▶ ACTION ITEM
Reproduce the listing exactly, please, with every line intact.

***** TASK MATERIAL

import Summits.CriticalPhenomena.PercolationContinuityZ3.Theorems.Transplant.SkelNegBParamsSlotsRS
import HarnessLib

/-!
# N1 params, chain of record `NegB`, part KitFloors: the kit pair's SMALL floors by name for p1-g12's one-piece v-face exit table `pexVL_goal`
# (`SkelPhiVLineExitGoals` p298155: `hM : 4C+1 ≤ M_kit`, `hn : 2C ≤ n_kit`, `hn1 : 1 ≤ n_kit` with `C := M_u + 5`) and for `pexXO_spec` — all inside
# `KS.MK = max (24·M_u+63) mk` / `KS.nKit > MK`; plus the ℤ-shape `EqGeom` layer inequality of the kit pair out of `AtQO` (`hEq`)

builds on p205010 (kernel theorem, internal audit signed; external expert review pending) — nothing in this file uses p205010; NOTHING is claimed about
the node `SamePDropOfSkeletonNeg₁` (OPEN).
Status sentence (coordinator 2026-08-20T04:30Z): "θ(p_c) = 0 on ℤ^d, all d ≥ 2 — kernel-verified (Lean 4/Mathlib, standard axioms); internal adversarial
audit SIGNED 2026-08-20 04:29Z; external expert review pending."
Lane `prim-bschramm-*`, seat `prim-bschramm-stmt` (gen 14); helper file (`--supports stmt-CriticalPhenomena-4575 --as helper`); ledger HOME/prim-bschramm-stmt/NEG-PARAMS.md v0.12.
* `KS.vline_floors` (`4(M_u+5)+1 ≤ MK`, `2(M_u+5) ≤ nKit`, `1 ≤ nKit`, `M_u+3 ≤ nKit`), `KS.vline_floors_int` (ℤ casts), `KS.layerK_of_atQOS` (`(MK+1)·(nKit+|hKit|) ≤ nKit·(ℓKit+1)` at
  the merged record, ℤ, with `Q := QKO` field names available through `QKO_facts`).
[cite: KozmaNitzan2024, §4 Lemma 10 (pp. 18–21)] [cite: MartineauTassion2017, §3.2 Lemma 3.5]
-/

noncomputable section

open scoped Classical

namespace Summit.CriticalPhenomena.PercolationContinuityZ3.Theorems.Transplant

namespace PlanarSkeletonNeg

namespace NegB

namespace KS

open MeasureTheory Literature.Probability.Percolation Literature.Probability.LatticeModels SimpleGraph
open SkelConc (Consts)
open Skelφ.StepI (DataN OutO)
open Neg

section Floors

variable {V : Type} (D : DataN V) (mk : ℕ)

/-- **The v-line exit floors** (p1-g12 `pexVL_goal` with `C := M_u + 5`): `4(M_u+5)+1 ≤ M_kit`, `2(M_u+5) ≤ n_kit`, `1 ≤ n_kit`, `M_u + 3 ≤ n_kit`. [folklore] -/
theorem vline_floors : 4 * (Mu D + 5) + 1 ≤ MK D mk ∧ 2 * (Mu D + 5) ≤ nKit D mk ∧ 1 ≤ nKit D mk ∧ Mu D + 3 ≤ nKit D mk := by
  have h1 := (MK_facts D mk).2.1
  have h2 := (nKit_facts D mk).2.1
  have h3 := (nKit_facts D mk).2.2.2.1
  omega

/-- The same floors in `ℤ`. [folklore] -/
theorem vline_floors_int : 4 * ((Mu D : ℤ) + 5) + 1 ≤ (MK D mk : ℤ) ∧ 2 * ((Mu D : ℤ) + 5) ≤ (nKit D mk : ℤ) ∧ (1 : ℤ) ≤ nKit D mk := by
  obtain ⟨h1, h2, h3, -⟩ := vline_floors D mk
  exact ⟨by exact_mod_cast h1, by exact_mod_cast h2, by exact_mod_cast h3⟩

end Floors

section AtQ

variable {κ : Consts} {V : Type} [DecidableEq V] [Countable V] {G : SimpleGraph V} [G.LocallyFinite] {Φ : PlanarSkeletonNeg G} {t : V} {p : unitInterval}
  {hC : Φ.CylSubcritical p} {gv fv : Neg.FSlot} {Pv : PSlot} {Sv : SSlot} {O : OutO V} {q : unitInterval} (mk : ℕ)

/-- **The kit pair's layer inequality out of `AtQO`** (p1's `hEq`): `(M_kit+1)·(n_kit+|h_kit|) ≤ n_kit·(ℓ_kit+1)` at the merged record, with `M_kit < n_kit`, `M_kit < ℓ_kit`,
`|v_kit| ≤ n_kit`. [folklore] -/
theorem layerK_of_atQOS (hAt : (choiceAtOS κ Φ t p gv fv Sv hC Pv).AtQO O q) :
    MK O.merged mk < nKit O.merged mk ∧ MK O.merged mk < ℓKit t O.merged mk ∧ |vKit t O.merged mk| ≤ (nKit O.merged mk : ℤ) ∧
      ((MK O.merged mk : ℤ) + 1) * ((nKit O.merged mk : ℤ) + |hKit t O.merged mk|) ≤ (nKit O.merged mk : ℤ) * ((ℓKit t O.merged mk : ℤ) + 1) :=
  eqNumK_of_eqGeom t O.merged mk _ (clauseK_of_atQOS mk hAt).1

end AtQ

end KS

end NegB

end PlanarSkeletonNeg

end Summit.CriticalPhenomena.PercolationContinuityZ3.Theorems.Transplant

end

**********

▶ RESULT OF THE EXERCISE
import Summits.CriticalPhenomena.PercolationContinuityZ3.Theorems.Transplant.SkelNegBParamsSlotsRS
import HarnessLib

/-!
# N1 params, chain of record `NegB`, part KitFloors: the kit pair's SMALL floors by name for p1-g12's one-piece v-face exit table `pexVL_goal`
# (`SkelPhiVLineExitGoals` p298155: `hM : 4C+1 ≤ M_kit`, `hn : 2C ≤ n_kit`, `hn1 : 1 ≤ n_kit` with `C := M_u + 5`) and for `pexXO_spec` — all inside
# `KS.MK = max (24·M_u+63) mk` / `KS.nKit > MK`; plus the ℤ-shape `EqGeom` layer inequality of the kit pair out of `AtQO` (`hEq`)

builds on p205010 (kernel theorem, internal audit signed; external expert review pending) — nothing in this file uses p205010; NOTHING is claimed about
the node `SamePDropOfSkeletonNeg₁` (OPEN).
Status sentence (coordinator 2026-08-20T04:30Z): "θ(p_c) = 0 on ℤ^d, all d ≥ 2 — kernel-verified (Lean 4/Mathlib, standard axioms); internal adversarial
audit SIGNED 2026-08-20 04:29Z; external expert review pending."
Lane `prim-bschramm-*`, seat `prim-bschramm-stmt` (gen 14); helper file (`--supports stmt-CriticalPhenomena-4575 --as helper`); ledger HOME/prim-bschramm-stmt/NEG-PARAMS.md v0.12.
* `KS.vline_floors` (`4(M_u+5)+1 ≤ MK`, `2(M_u+5) ≤ nKit`, `1 ≤ nKit`, `M_u+3 ≤ nKit`), `KS.vline_floors_int` (ℤ casts), `KS.layerK_of_atQOS` (`(MK+1)·(nKit+|hKit|) ≤ nKit·(ℓKit+1)` at
  the merged record, ℤ, with `Q := QKO` field names available through `QKO_facts`).
[cite: KozmaNitzan2024, §4 Lemma 10 (pp. 18–21)] [cite: MartineauTassion2017, §3.2 Lemma 3.5]
-/

noncomputable section

open scoped Classical

namespace Summit.CriticalPhenomena.PercolationContinuityZ3.Theorems.Transplant

namespace PlanarSkeletonNeg

namespace NegB

namespace KS

open MeasureTheory Literature.Probability.Percolation Literature.Probability.LatticeModels SimpleGraph
open SkelConc (Consts)
open Skelφ.StepI (DataN OutO)
open Neg

section Floors

variable {V : Type} (D : DataN V) (mk : ℕ)

/-- **The v-line exit floors** (p1-g12 `pexVL_goal` with `C := M_u + 5`): `4(M_u+5)+1 ≤ M_kit`, `2(M_u+5) ≤ n_kit`, `1 ≤ n_kit`, `M_u + 3 ≤ n_kit`. [folklore] -/
theorem vline_floors : 4 * (Mu D + 5) + 1 ≤ MK D mk ∧ 2 * (Mu D + 5) ≤ nKit D mk ∧ 1 ≤ nKit D mk ∧ Mu D + 3 ≤ nKit D mk := by
  have h1 := (MK_facts D mk).2.1
  have h2 := (nKit_facts D mk).2.1
  have h3 := (nKit_facts D mk).2.2.2.1
  omega

/-- The same floors in `ℤ`. [folklore] -/
theorem vline_floors_int : 4 * ((Mu D : ℤ) + 5) + 1 ≤ (MK D mk : ℤ) ∧ 2 * ((Mu D : ℤ) + 5) ≤ (nKit D mk : ℤ) ∧ (1 : ℤ) ≤ nKit D mk := by
  obtain ⟨h1, h2, h3, -⟩ := vline_floors D mk
  exact ⟨by exact_mod_cast h1, by exact_mod_cast h2, by exact_mod_cast h3⟩

end Floors

section AtQ

variable {κ : Consts} {V : Type} [DecidableEq V] [Countable V] {G : SimpleGraph V} [G.LocallyFinite] {Φ : PlanarSkeletonNeg G} {t : V} {p : unitInterval}
  {hC : Φ.CylSubcritical p} {gv fv : Neg.FSlot} {Pv : PSlot} {Sv : SSlot} {O : OutO V} {q : unitInterval} (mk : ℕ)

/-- **The kit pair's layer inequality out of `AtQO`** (p1's `hEq`): `(M_kit+1)·(n_kit+|h_kit|) ≤ n_kit·(ℓ_kit+1)` at the merged record, with `M_kit < n_kit`, `M_kit < ℓ_kit`,
`|v_kit| ≤ n_kit`. [folklore] -/
theorem layerK_of_atQOS (hAt : (choiceAtOS κ Φ t p gv fv Sv hC Pv).AtQO O q) :
    MK O.merged mk < nKit O.merged mk ∧ MK O.merged mk < ℓKit t O.merged mk ∧ |vKit t O.merged mk| ≤ (nKit O.merged mk : ℤ) ∧
      ((MK O.merged mk : ℤ) + 1) * ((nKit O.merged mk : ℤ) + |hKit t O.merged mk|) ≤ (nKit O.merged mk : ℤ) * ((ℓKit t O.merged mk : ℤ) + 1) :=
  eqNumK_of_eqGeom t O.merged mk _ (clauseK_of_atQOS mk hAt).1

end AtQ

end KS

end NegB

end PlanarSkeletonNeg

end Summit.CriticalPhenomena.PercolationContinuityZ3.Theorems.Transplant

end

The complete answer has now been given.